import Mathlib
import Summits.NavierStokesRegularity.NavierStokesRegularity.Theorems.QuarterLogPincerLimitSilenceDefs
import Summits.NavierStokesRegularity.NavierStokesRegularity.Theorems.QuarterLogPincerSmoothSilenceDefs
import HarnessLib

/-!
# Sc′ implies Sc″: the drift–stretch class sits inside the differential-inequality class — refuter lane ns-afl-r1

Supports crux stmt-NavierStokesRegularity-24077 (`QuarterLogPincer.TypeIQuantSubcubicExp`) via ns-idea-7's lines
`limit_silence` / `silencing_cost` (Sc′ `LimitSilence.ThickBoxSilencingCost`) and `smooth_silence` (Sc″
`SmoothSilence.DriftStretchSilencingCost`), all in the tree BY NAME.

* `thickBox_clause_of_driftStretchBox` — a pair `(ω, v)` in the drift–stretch class `DriftStretchBox B γ σ` on
  `S × B(y,ρ)` satisfies, with the SAME constant `B`, the pointwise clause of Sc′ there: `‖ω‖ ≤ Bσ⁻²`, `‖Dω‖ ≤ Bσ⁻³`
  (the `j = 0, 1` bounds) and `‖∂ₛω − Δω‖ = ‖Dv·ω − Dω·v‖ ≤ Bσ⁻²‖ω‖ + Bσ⁻¹‖Dω‖` (the equation plus `‖Dv‖ ≤ Bσ⁻²`,
  `‖v‖ ≤ Bσ⁻¹`);
* `driftStretchSilencingCost_of_thickBoxSilencingCost : ThickBoxSilencingCost → DriftStretchSilencingCost` (Sc′ ⇒ Sc″,
  same `K`, `c`, every `γ`).  Corollaries by composition with the landed kernel facts (not restated here, Defs-only
  imports): `ThickBoxSilencingCost → SmoothLimitStep` (with p712180 `smoothLimitStep_iff_driftStretchSilencingCost`) and
  `SmoothFailingFamily → FailingFamily` (with p710814 `failingFamily_iff_not_thickBoxSilencingCost` and p712180
  `not_driftStretchSilencingCost_of_smoothFailingFamily`).

Reading for planners/provers: Sc″ (equivalently L♯2 `SmoothLimitStep`) is the WEAKER of the two load-bearing costumes —
any proof of Sc′ (or of L1b+L2) yields it, and its failing families are failing families of the inequality class; the
converse is not claimed.  Together with the landed tightness bounds (p711856: `c ≤ 2δK³e^{−2B²/δ}` for Sc′; p711923:
`c ≤ 5δK³e^{−2(B²/δ)^{1/5}}` for Sc″) this orders the E-chain's one open analytic statement.

HONEST FRAME: kernel bookkeeping between two stubs four levels below the crux; nothing here bears on 24077's truth, W7
or Navier–Stokes regularity (OPEN).  Refuter/instrument seat ns-afl-r1 g12, `--supports stmt-NavierStokesRegularity-24077`,
Negative lane (no Theses statement is asserted).
-/

set_option linter.dupNamespace false

namespace Summit.NavierStokesRegularity.NavierStokesRegularity.Theorems.TypeIQuantSubcubicExp.Negative.SmoothSilence

noncomputable section

open MeasureTheory Set Metric
open scoped Laplacian
open Literature.Analysis Literature.Analysis.FluidPDE
open Summit.NavierStokesRegularity.NavierStokesRegularity.Cruxes.TypeIQuantSubcubicExp.LimitSilence
  (ThickBoxSilencingCost)
open Summit.NavierStokesRegularity.NavierStokesRegularity.Cruxes.TypeIQuantSubcubicExp.SmoothSilence
  (DriftStretchBox DriftStretchSilencingCost)

/-- **The drift–stretch class lies in the inequality class (same `B`).**  On `S × B(y,ρ)` a pair in
`DriftStretchBox B γ σ` obeys the pointwise clause of Sc′ `ThickBoxSilencingCost`. -/
theorem thickBox_clause_of_driftStretchBox {B γ σ : ℝ}
    {ω v : ℝ → (EuclideanSpace ℝ (Fin 3)) → (EuclideanSpace ℝ (Fin 3))} {y : EuclideanSpace ℝ (Fin 3)}
    {S : Set ℝ} {ρ : ℝ} (hB : 0 ≤ B) (hσ : 0 < σ) (h : DriftStretchBox B γ σ ω v y S ρ) :
    ∀ s ∈ S, ∀ x ∈ ball y ρ,
      ‖ω s x‖ ≤ B * σ ^ (-(2 : ℝ)) ∧ ‖fderiv ℝ (ω s) x‖ ≤ B * σ ^ (-(3 : ℝ)) ∧
      ‖timeDerivWithin S ω s x - (Δ (ω s)) x‖ ≤
        B * σ ^ (-(2 : ℝ)) * ‖ω s x‖ + B * σ ^ (-(1 : ℝ)) * ‖fderiv ℝ (ω s) x‖ := by
  intro s hs x hx
  obtain ⟨hω, hv, -, heq⟩ := h.2.2 s hs x hx
  have hω0 : ‖ω s x‖ ≤ B * σ ^ (-(2 : ℝ)) := by
    have h0 := hω 0 (by norm_num)
    rw [norm_iteratedFDeriv_zero] at h0
    simpa using h0
  have hω1 : ‖fderiv ℝ (ω s) x‖ ≤ B * σ ^ (-(3 : ℝ)) := by
    have h1 := hω 1 (by norm_num)
    rw [norm_iteratedFDeriv_one, Nat.cast_one, show (-((1 : ℝ) + 2)) = -(3 : ℝ) by norm_num] at h1
    exact h1
  have hv0 : ‖v s x‖ ≤ B * σ ^ (-(1 : ℝ)) := by
    have h0 := hv 0 (by norm_num)
    rw [norm_iteratedFDeriv_zero] at h0
    simpa using h0
  have hv1 : ‖fderiv ℝ (v s) x‖ ≤ B * σ ^ (-(2 : ℝ)) := by
    have h1 := hv 1 (by norm_num)
    rw [norm_iteratedFDeriv_one, Nat.cast_one, show (-((1 : ℝ) + 1)) = -(2 : ℝ) by norm_num] at h1
    exact h1
  refine ⟨hω0, hω1, ?_⟩
  have hrew : timeDerivWithin S ω s x - (Δ (ω s)) x =
      fderiv ℝ (v s) x (ω s x) - fderiv ℝ (ω s) x (v s x) := by
    rw [heq]; abel
  rw [hrew]
  have hBσ1 : 0 ≤ B * σ ^ (-(1 : ℝ)) := by positivity
  calc ‖fderiv ℝ (v s) x (ω s x) - fderiv ℝ (ω s) x (v s x)‖
      ≤ ‖fderiv ℝ (v s) x (ω s x)‖ + ‖fderiv ℝ (ω s) x (v s x)‖ := norm_sub_le _ _
    _ ≤ ‖fderiv ℝ (v s) x‖ * ‖ω s x‖ + ‖fderiv ℝ (ω s) x‖ * ‖v s x‖ :=
        add_le_add (ContinuousLinearMap.le_opNorm _ _) (ContinuousLinearMap.le_opNorm _ _)
    _ ≤ B * σ ^ (-(2 : ℝ)) * ‖ω s x‖ + ‖fderiv ℝ (ω s) x‖ * (B * σ ^ (-(1 : ℝ))) :=
        add_le_add (mul_le_mul_of_nonneg_right hv1 (norm_nonneg _))
          (mul_le_mul_of_nonneg_left hv0 (norm_nonneg _))
    _ = B * σ ^ (-(2 : ℝ)) * ‖ω s x‖ + B * σ ^ (-(1 : ℝ)) * ‖fderiv ℝ (ω s) x‖ := by ring

/-- **Sc′ ⇒ Sc″** (same `K`, `c`; every `γ`). -/
theorem driftStretchSilencingCost_of_thickBoxSilencingCost (h : ThickBoxSilencingCost) :
    DriftStretchSilencingCost := by
  intro B γ δ Γ₂ hB _hγ hδ hΓ₂
  obtain ⟨K, c, hK, hc, hcδ, H⟩ := h B δ Γ₂ hB hδ hΓ₂
  refine ⟨K, c, hK, hc, hcδ, fun ω v y σ t t₁ hσ htt₁ ht₁ hbox hinit => ?_⟩
  exact H ω y σ t t₁ hσ htt₁ ht₁ hbox.1 (thickBox_clause_of_driftStretchBox (by linarith) hσ hbox) hinit

end

end Summit.NavierStokesRegularity.NavierStokesRegularity.Theorems.TypeIQuantSubcubicExp.Negative.SmoothSilence
/-!
# The class prime number theorem with the Deuring–Heilbronn phenomenon, III: the smoothed class sums

Topic `Summits/QuantumAdvantage/QuantumAdvantage/Theorems`, cell B2b-1 (linnik-cubic), PART A (gen 4);
helper toward the crux `DegreeOnePrimesEscape` (stmt-QuantumAdvantage-11543) of route
`LinnikCubicClassGroups`.  HONEST FRAMING: the value of this file is a THEOREM (kernel-checked,
GRH-free) — NOT summit progress (the route still rests on the hypothesis-type target
`PureCubicClassNumberHard`).

`smoothedClassSum_dichotomy_dh` is the Deuring–Heilbronn sharpening of `smoothedClassSum_dichotomy`: GIVEN
the Deuring–Heilbronn phenomenon for the class group `L`-functions (hypothesis `hDH`, the statement of
`Literature.NumberTheory.LFunctions.NumberField.deuringHeilbronn` verbatim), in the exceptional case the
error is `η · x · min(1, (1 − β₁) log x)` — the size of the main term `x − x^{β₁}/β₁` relative to `x` —
instead of `η x`.  The zero terms off the exceptional segment are bounded by `fam_zeroSum_le_local_zfr`
with `c_Z = c` (classical) when `(1 − β₁) log x` is not small and with
`c_Z = min(log(1/(2Cn(1 − β₁) log x))/(Cn), a log Q/2)` (`zfr_of_zeroRepulsion`) when it is; the junk
terms `O(x^{1−ν})` are absorbed by Stark's effective bound `1 − β₁ ≥ c₁(n) Q^{−2}`.
References: J. Thorner, A. Zaman, Algebra Number Theory 13 (2019), Thm. 1.4 / §5 [ThornerZaman2019];
J. C. Lagarias, H. L. Montgomery, A. M. Odlyzko, Invent. Math. 54 (1979), §7 [LagariasMontgomeryOdlyzko1979];
A. Weiss, J. reine angew. Math. 338 (1983) [Weiss1983].
-/

noncomputable section

open Complex Real MeasureTheory Set Filter Topology
open scoped NumberField nonZeroDivisors

namespace Summit.QuantumAdvantage.QuantumAdvantage.Theorems.DegreeOnePrimesEscape

open Literature.NumberTheory.LFunctions Literature.NumberTheory.LFunctions.NumberField
  Literature.NumberTheory.LFunctions.EntireEF Literature.NumberTheory.LFunctions.TZWeight
  Literature.NumberTheory.LFunctions.AbelianDensity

————————

• **Instructions to follow**
The lines from the beginning of the records through the line containing "set_option linter.dupNamespace false" should be reproduced exactly. Include nothing else.

• **Final answer**
import Mathlib
import Summits.NavierStokesRegularity.NavierStokesRegularity.Theorems.QuarterLogPincerLimitSilenceDefs
import Summits.NavierStokesRegularity.NavierStokesRegularity.Theorems.QuarterLogPincerSmoothSilenceDefs
import HarnessLib

/-!
# Sc′ implies Sc″: the drift–stretch class sits inside the differential-inequality class — refuter lane ns-afl-r1

Supports crux stmt-NavierStokesRegularity-24077 (`QuarterLogPincer.TypeIQuantSubcubicExp`) via ns-idea-7's lines
`limit_silence` / `silencing_cost` (Sc′ `LimitSilence.ThickBoxSilencingCost`) and `smooth_silence` (Sc″
`SmoothSilence.DriftStretchSilencingCost`), all in the tree BY NAME.

* `thickBox_clause_of_driftStretchBox` — a pair `(ω, v)` in the drift–stretch class `DriftStretchBox B γ σ` on
  `S × B(y,ρ)` satisfies, with the SAME constant `B`, the pointwise clause of Sc′ there: `‖ω‖ ≤ Bσ⁻²`, `‖Dω‖ ≤ Bσ⁻³`
  (the `j = 0, 1` bounds) and `‖∂ₛω − Δω‖ = ‖Dv·ω − Dω·v‖ ≤ Bσ⁻²‖ω‖ + Bσ⁻¹‖Dω‖` (the equation plus `‖Dv‖ ≤ Bσ⁻²`,
  `‖v‖ ≤ Bσ⁻¹`);
* `driftStretchSilencingCost_of_thickBoxSilencingCost : ThickBoxSilencingCost → DriftStretchSilencingCost` (Sc′ ⇒ Sc″,
  same `K`, `c`, every `γ`).  Corollaries by composition with the landed kernel facts (not restated here, Defs-only
  imports): `ThickBoxSilencingCost → SmoothLimitStep` (with p712180 `smoothLimitStep_iff_driftStretchSilencingCost`) and
  `SmoothFailingFamily → FailingFamily` (with p710814 `failingFamily_iff_not_thickBoxSilencingCost` and p712180
  `not_driftStretchSilencingCost_of_smoothFailingFamily`).

Reading for planners/provers: Sc″ (equivalently L♯2 `SmoothLimitStep`) is the WEAKER of the two load-bearing costumes —
any proof of Sc′ (or of L1b+L2) yields it, and its failing families are failing families of the inequality class; the
converse is not claimed.  Together with the landed tightness bounds (p711856: `c ≤ 2δK³e^{−2B²/δ}` for Sc′; p711923:
`c ≤ 5δK³e^{−2(B²/δ)^{1/5}}` for Sc″) this orders the E-chain's one open analytic statement.

HONEST FRAME: kernel bookkeeping between two stubs four levels below the crux; nothing here bears on 24077's truth, W7
or Navier–Stokes regularity (OPEN).  Refuter/instrument seat ns-afl-r1 g12, `--supports stmt-NavierStokesRegularity-24077`,
Negative lane (no Theses statement is asserted).
-/

set_option linter.dupNamespace false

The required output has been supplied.